1969 novel by James Hadley Chase

Cover of the first edition, published by Robert Hale.

The Whiff of Money is a 1969 thriller novel by British writer James Hadley Chase. The book features his character Mark Girland.

== Plot summary ==

This book follows Mark Girland's next adventure after Have This One on Me. John Dorey asks Mark Girland to fetch a blue movie tape from Paris without telling him who the girl in the tape is. Girland, while working out his plan finds out, to his utter surprise, that the girl featured in the tape is the daughter of Sherman, a man who is running for the presidential election in the United States. His daughter, Gilly threatens to expose the tapes to ruin her father's chances of becoming the president of the United States.

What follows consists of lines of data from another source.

import Literature.NumberTheory.EllipticCurves.Rank1Residual.CyclotomicWindingSpan
import HarnessLib

/-!
# LINE C `teichSpan-x9` on crux 19630 `SmallImageMuTransfer.AnalyticMuZeroX9` — the B⁰ vocabulary
# (Teichmüller packets of `Γ₀(N)`, the `ι`-involution, `TeichSpanGen N p`, `TeichSpanGenAll`)

Cell `bsd-f3-mu`, seat `p1` (gen 5), DEFINITIONS ONLY (plus proved bookkeeping lemmas; nothing asserted about
any level or curve).  This is §0 of the REGISTERED skeleton of LINE C `teichSpan-x9` on item
stmt-BirchSwinnertonDyer-19630 (planner of record `-imc` g9, `ledger skeleton check` 2026-08-27T23:28:47Z,
skeleton sha16 `7a5ad0a1c1f02cfe`, stubs `stub_teichSpanGenAll` / `stub_teichOrbitNonConstantAt_of_teichSpanGenAll`),
VERBATIM — mathematics and Lean text of the eight definitions by the `-an` lens (g5, `HOME/an/g5/Sketch14.lean`
d62ff5e4807d21df, MEMO-an §14.11, CANDIDATES row 34 «AN-14») — filed as a separate tree module in the
skeleton's own namespace `Summit.BirchSwinnertonDyer.BirchSwinnertonDyer.Cruxes.AnalyticMuZeroX9.TeichSpan`, so
that (i) the stub files of the line (`…StubTeichOrbitNonConstantAtOfTeichSpanGenAll.lean`, this seat) and the
eventual closer can `import` it and state the registered signatures with IDENTICAL fully-qualified names, and
(ii) the skeleton is re-registered with `import …TeichSpanDefs` replacing its §0 (same stubs, same text).
Appended (§1): `simp` lemmas on the entries of `iotaGamma0 γ` and the unfolding of `TeichSpanGenAll`, all proved.

The objects (Manin 1972 Prop. 1.4: `Γ₀(N) → H₁(X₀(N);ℤ)`, `γ ↦ {0 → γ·0}`, is a surjective homomorphism
killing the elliptic and parabolic elements; Mazur–Tate–Teitelbaum 1986 §I.10: the Teichmüller-orbit sums
of plus symbols are the Riemann sums of the `ω⁰`-branch of `L_p`):
* `bEntry γ = b`, `iotaSL`, `iotaGamma0` — the involution `(a b; c d) ↦ (a −b; −c d)` (conjugation by
  `diag(−1,1)`; on symbols the complex conjugation `ι`, `{0 → x} ↦ {0 → −x}`);
* `IsTeichPacket N p n l` — a list of `p − 1` elements of `Γ₀(N)` with `d = pⁿ` whose `b`-entries are distinct
  mod `pⁿ` with a common `(p−1)`-th power, i.e. the cusps `γ·0 = b/pⁿ` run once through a Teichmüller coset
  `u·μ_{p−1} ⊂ (ℤ/pⁿ)ˣ` (under Manin's map the product goes to the averaged winding class `A_n(u) = Σ_η {0 → ηu/pⁿ}`,
  the class paired with `φ_f⁺` in `Rank1Residual.teichOrbitSum`);
* `teichPacketProducts`, `teichSpanGenerators` (packet products ∪ finite-order ∪ trace-`±2` ∪ `p`-th powers);
* `TeichSpanGen N p` — CONJ B⁰(N,p): for every GOOD `γ` (`|d| = pᵐ`, `Rank1Residual.IsGoodAt`) the `ι`-norm
  `γ·γ^ι` lies in `⟨teichSpanGenerators N p⟩ · [Γ₀(N), Γ₀(N)]`; homologically `(1+ι)·V(N,p) ⊆ span_{𝔽_p}{A_n(u)}`;
* `TeichSpanGenAll` — B⁰ at every prime `p ≥ 5` and every level `N` prime to `p` (the registered stub 1; OPEN;
  census `HOME/an/g5/B0-CENSUS-v1.tsv` d06d33567915a343, 61/61 pairs, `p ∈ {5,7}`, `N ≤ 1216`).

HONEST FRAMING: predicates only; `TeichSpanGenAll` is an OPEN conjecture of the cell (it contains Greenberg's
analytic `ω⁰`-conjecture at `p ≥ 5` for all irreducible images, MEMO-an §14.11 / §16); nothing here claims it.
beyond-print theorem: no.  BSD is not proved by any of this.

References: [Manin1972] Prop. 1.4; [MazurTateTeitelbaum1986Invent] §I.10 (10.1); [Sun2007] §4 (the un-averaged
span `M_n(ℓ)`; the averaged version is not in print); [Vaserstein1972SL2] (the attack language of stub 1).
-/

noncomputable section

open scoped Classical MatrixGroups
open CongruenceSubgroup
open Literature.NumberTheory.EllipticCurves.Rank1Residual

-- the summit and its single problem are both named `BirchSwinnertonDyer` (registry layout D-0017)
set_option linter.dupNamespace false

namespace Summit.BirchSwinnertonDyer.BirchSwinnertonDyer.Cruxes.AnalyticMuZeroX9.TeichSpan

variable {N : ℕ}

/-! ### §0 The B⁰ vocabulary (VERBATIM §0 of the registered skeleton `teichSpan_x9.lean` 7a5ad0a1c1f02cfe =
`HOME/an/g5/Sketch14.lean`, -an g5; over the tree's `dEntry` / `trEntry` / `IsGoodAt` of
`Rank1Residual.CyclotomicWindingSpan`) -/

/-- The upper-right entry `b` of `γ = (a b; c d) ∈ Γ₀(N)` (`γ·0 = b/d`). [cite: Manin1972, Prop. 1.4] -/
def bEntry (γ : Gamma0 N) : ℤ := (γ : SL(2, ℤ)) 0 1

/-- `ι`-conjugate in `SL₂(ℤ)`: `(a b; c d) ↦ (a −b; −c d)` = conjugation by `diag(−1,1) ∈ GL₂(ℤ)`; on the upper half
plane `z ↦ −z̄`, on modular symbols the complex-conjugation involution `ι`. [cite: Manin1972, Prop. 1.4] -/
def iotaSL (g : SL(2, ℤ)) : SL(2, ℤ) :=
  ⟨!![(g : Matrix (Fin 2) (Fin 2) ℤ) 0 0, -((g : Matrix (Fin 2) (Fin 2) ℤ) 0 1);
      -((g : Matrix (Fin 2) (Fin 2) ℤ) 1 0), (g : Matrix (Fin 2) (Fin 2) ℤ) 1 1], by
    have h := g.det_coe
    rw [Matrix.det_fin_two] at h
    rw [Matrix.det_fin_two_of]
    linarith⟩

/-- The lower-left entry of `ι(g)` is `−c`. [cite: Manin1972, Prop. 1.4] -/
@[simp] theorem iotaSL_apply_10 (g : SL(2, ℤ)) :
    (iotaSL g : Matrix (Fin 2) (Fin 2) ℤ) 1 0 = -((g : Matrix (Fin 2) (Fin 2) ℤ) 1 0) := by
  simp [iotaSL]

/-- `ι`-conjugate of `γ ∈ Γ₀(N)` (still in `Γ₀(N)`: the lower-left entry is negated). [cite: Manin1972, Prop. 1.4] -/
def iotaGamma0 (γ : Gamma0 N) : Gamma0 N :=
  ⟨iotaSL γ, by
    have h := Gamma0_mem.mp γ.2
    rw [Gamma0_mem, iotaSL_apply_10, Int.cast_neg, h, neg_zero]⟩

/-- A TEICHMÜLLER PACKET of `Γ₀(N)` at level `pⁿ`: a list of `p − 1` elements with `d`-entry `pⁿ` whose `b`-entries
are pairwise distinct mod `pⁿ` with a common `(p−1)`-th power — the cusps `γ·0 = b/pⁿ` run exactly once through a
coset `u·μ_{p−1}(ℤ/pⁿ)` of the Teichmüller lifts; the product maps under Manin's `γ ↦ {0 → γ·0}` to the averaged
winding class `A_n(u) = Σ_η {0 → ηu/pⁿ}`, the class paired with `φ_f⁺` in `Rank1Residual.teichOrbitSum`.
[cite: Manin1972, Prop. 1.4] [cite: MazurTateTeitelbaum1986Invent, §I.10 (10.1)] -/
def IsTeichPacket (N p n : ℕ) (l : List (Gamma0 N)) : Prop :=
  l.length = p - 1 ∧ (∀ g ∈ l, dEntry g = (p : ℤ) ^ n) ∧
    (l.map fun g => ((bEntry g : ℤ) : ZMod (p ^ n))).Nodup ∧
    ∃ c : ZMod (p ^ n), ∀ g ∈ l, ((bEntry g : ℤ) : ZMod (p ^ n)) ^ (p - 1) = c

/-- Products of Teichmüller packets (all levels `n ≥ 1`). [cite: Manin1972, Prop. 1.4] -/
def teichPacketProducts (N p : ℕ) : Set (Gamma0 N) :=
  {γ | ∃ (n : ℕ) (l : List (Gamma0 N)), 1 ≤ n ∧ IsTeichPacket N p n l ∧ γ = l.prod}

/-- Generators read «mod `p` in `H₁(X₀(N))`»: packet products, the elements dying in `H₁` (finite order, trace `±2`),
and `p`-th powers. [cite: Manin1972, Prop. 1.4] -/
def teichSpanGenerators (N p : ℕ) : Set (Gamma0 N) :=
  teichPacketProducts N p ∪ {γ | IsOfFinOrder γ ∨ trEntry γ = 2 ∨ trEntry γ = -2} ∪
    {γ | ∃ h : Gamma0 N, γ = h ^ p}

/-- **CONJ B⁰(N,p) — `TeichSpanGen N p`** (AN-14, Teichmüller-averaged elementary generation): for every GOOD
`γ ∈ Γ₀(N)` (`|d| = pᵐ`) the `ι`-norm `γ·γ^ι` lies in the subgroup generated by the packet products, the finite-order and
trace-`±2` elements and the `p`-th powers, times the commutator subgroup; through Manin 1972 Prop. 1.4:
`(1+ι)·V(N,p) ⊆ span_{𝔽_p}{A_n(u)}` in `H₁(X₀(N);𝔽_p)`.  A PREDICATE on `(N,p)`; nothing asserted.
[cite: Manin1972, Prop. 1.4] [cite: Sun2007, §4 — the un-averaged span `M_n(ℓ)`; the averaged version is not in print] -/
def TeichSpanGen (N p : ℕ) : Prop :=
  ∀ γ : Gamma0 N, IsGoodAt p γ →
    γ * iotaGamma0 γ ∈ Subgroup.closure (teichSpanGenerators N p) ⊔ commutator (Gamma0 N)

/-- **AN-14 (all levels) = CONJ B⁰ of cell `bsd-f3-mu`** (MEMO-an §14.11; the registered stub 1 of LINE C is
`stub_teichSpanGenAll : TeichSpanGenAll`): `TeichSpanGen N p` for every prime `p ≥ 5` and every level `N` prime to
`p`.  The cell's OPEN CONJECTURE, stated as a closed `Prop` (VERBATIM the registered skeleton, as `ConjSpanGenAll` in
`Theorems/ConjSpanGenAllLevelsDefs.lean`); NOT a published result and not claimed here — nothing asserted.  CENSUS
(BC5): `HOME/an/g5/B0-CENSUS-v1.tsv` d06d33567915a343 — 61/61 (`p ∈ {5,7}`, `N ≤ 1216`).  Vocabulary: Manin 1972
Prop. 1.4 (see `TeichSpanGen`). -/
def TeichSpanGenAll : Prop := ∀ (N p : ℕ), p.Prime → 5 ≤ p → ¬ p ∣ N → TeichSpanGen N p

/-! ### §1 Bookkeeping lemmas (all proved): the entries of `ι(γ)`, goodness of `ι(γ)`, unfolding -/

/-- The upper-left entry of `ι(g)` is `a`. [cite: Manin1972, Prop. 1.4] -/
@[simp] theorem iotaSL_apply_00 (g : SL(2, ℤ)) :
    (iotaSL g : Matrix (Fin 2) (Fin 2) ℤ) 0 0 = (g : Matrix (Fin 2) (Fin 2) ℤ) 0 0 := by
  simp [iotaSL]

/-- The upper-right entry of `ι(g)` is `−b`. [cite: Manin1972, Prop. 1.4] -/
@[simp] theorem iotaSL_apply_01 (g : SL(2, ℤ)) :
    (iotaSL g : Matrix (Fin 2) (Fin 2) ℤ) 0 1 = -((g : Matrix (Fin 2) (Fin 2) ℤ) 0 1) := by
  simp [iotaSL]

/-- The lower-right entry of `ι(g)` is `d`. [cite: Manin1972, Prop. 1.4] -/
@[simp] theorem iotaSL_apply_11 (g : SL(2, ℤ)) :
    (iotaSL g : Matrix (Fin 2) (Fin 2) ℤ) 1 1 = (g : Matrix (Fin 2) (Fin 2) ℤ) 1 1 := by
  simp [iotaSL]

/-- The underlying `SL₂(ℤ)` element of `ι(γ)`, `γ ∈ Γ₀(N)`. [cite: Manin1972, Prop. 1.4] -/
@[simp] theorem coe_iotaGamma0 (γ : Gamma0 N) : ((iotaGamma0 γ : Gamma0 N) : SL(2, ℤ)) = iotaSL γ := rfl

/-- `b(ι γ) = −b(γ)`: the cusp `ι(γ)·0 = −γ·0`. [cite: Manin1972, Prop. 1.4] -/
@[simp] theorem bEntry_iotaGamma0 (γ : Gamma0 N) : bEntry (iotaGamma0 γ) = -bEntry γ := by
  simp [bEntry, iotaGamma0, iotaSL]

/-- `d(ι γ) = d(γ)`. [cite: Manin1972, Prop. 1.4] -/
@[simp] theorem dEntry_iotaGamma0 (γ : Gamma0 N) : dEntry (iotaGamma0 γ) = dEntry γ := by
  simp [dEntry, iotaGamma0, iotaSL]

/-- `tr(ι γ) = tr(γ)`. [cite: Manin1972, Prop. 1.4] -/
@[simp] theorem trEntry_iotaGamma0 (γ : Gamma0 N) : trEntry (iotaGamma0 γ) = trEntry γ := by
  simp [trEntry, iotaGamma0, iotaSL]

/-- `ι` preserves goodness: `|d(ιγ)| = |d(γ)| = pᵐ`. [cite: Sun2007, §4] -/
theorem isGoodAt_iotaGamma0 {p : ℕ} {γ : Gamma0 N} (h : IsGoodAt p γ) : IsGoodAt p (iotaGamma0 γ) := by
  obtain ⟨m, hm⟩ := h
  exact ⟨m, by rw [dEntry_iotaGamma0, hm]⟩

/-- The `b`- and `d`-entries of an element of a Teichmüller packet: `d = pⁿ`. [cite: Manin1972, Prop. 1.4] -/
theorem dEntry_eq_of_isTeichPacket {p n : ℕ} {l : List (Gamma0 N)} (h : IsTeichPacket N p n l) {g : Gamma0 N}
    (hg : g ∈ l) : dEntry g = (p : ℤ) ^ n :=
  h.2.1 g hg

/-- Elements of a Teichmüller packet are good (`|d| = pⁿ`). [cite: Sun2007, §4] -/
theorem isGoodAt_of_isTeichPacket {p n : ℕ} {l : List (Gamma0 N)} (h : IsTeichPacket N p n l) {g : Gamma0 N}
    (hg : g ∈ l) : IsGoodAt p g :=
  ⟨n, by rw [h.2.1 g hg, Int.natAbs_pow, Int.natAbs_natCast]⟩

/-- Unfolding `TeichSpanGenAll`. [cite: Manin1972, Prop. 1.4] -/
theorem teichSpanGenAll_iff :
    TeichSpanGenAll ↔ ∀ (N p : ℕ), p.Prime → 5 ≤ p → ¬ p ∣ N → TeichSpanGen N p := Iff.rfl

/-- Unfolding `TeichSpanGen`. [cite: Manin1972, Prop. 1.4] -/
theorem teichSpanGen_iff (N p : ℕ) :
    TeichSpanGen N p ↔ ∀ γ : Gamma0 N, IsGoodAt p γ →
      γ * iotaGamma0 γ ∈ Subgroup.closure (teichSpanGenerators N p) ⊔ commutator (Gamma0 N) := Iff.rfl

/-- Packet products are generators. [cite: Manin1972, Prop. 1.4] -/
theorem prod_mem_teichSpanGenerators {p n : ℕ} {l : List (Gamma0 N)} (hn : 1 ≤ n) (h : IsTeichPacket N p n l) :
    l.prod ∈ teichSpanGenerators N p :=
  Or.inl (Or.inl ⟨n, l, hn, h, rfl⟩)

/-- Finite-order elements are generators. [cite: Manin1972, Prop. 1.4] -/
theorem mem_teichSpanGenerators_of_isOfFinOrder {p : ℕ} {γ : Gamma0 N} (h : IsOfFinOrder γ) :
    γ ∈ teichSpanGenerators N p :=
  Or.inl (Or.inr (Or.inl h))

/-- Trace-`±2` elements are generators. [cite: Manin1972, Prop. 1.4] -/
theorem mem_teichSpanGenerators_of_trEntry {p : ℕ} {γ : Gamma0 N} (h : trEntry γ = 2 ∨ trEntry γ = -2) :
    γ ∈ teichSpanGenerators N p :=
  Or.inl (Or.inr (Or.inr h))

/-- `p`-th powers are generators. [cite: Manin1972, Prop. 1.4] -/
theorem pow_mem_teichSpanGenerators {p : ℕ} (h : Gamma0 N) : h ^ p ∈ teichSpanGenerators N p :=
  Or.inr ⟨h, rfl⟩

end Summit.BirchSwinnertonDyer.BirchSwinnertonDyer.Cruxes.AnalyticMuZeroX9.TeichSpan

end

Her act is an instance of retaliation because her father and mother had never taken care of her in her childhood and she had had to do without the parental love and affection.

The book follows Girland as he finds his way through the underground pornographic industry of Paris to rescue the girl and the tape for $20,000. He finds the girl but there is a business mogul who has invested a lot of money on Sherman's presidential campaign for not wholly honest reasons. He plans to kill the girl and Girland in his mansion.

Girland again meets Malik, who is a secret agent of the Soviets and who is also after the tape. The book follows Girland as he tries to rescue Gilly and the tape which could prove dangerous to a lot of people.

The story contain references to the books "Have this one on me”, ”Believed violent” and ”This is for real” (also by James Hadley Chase).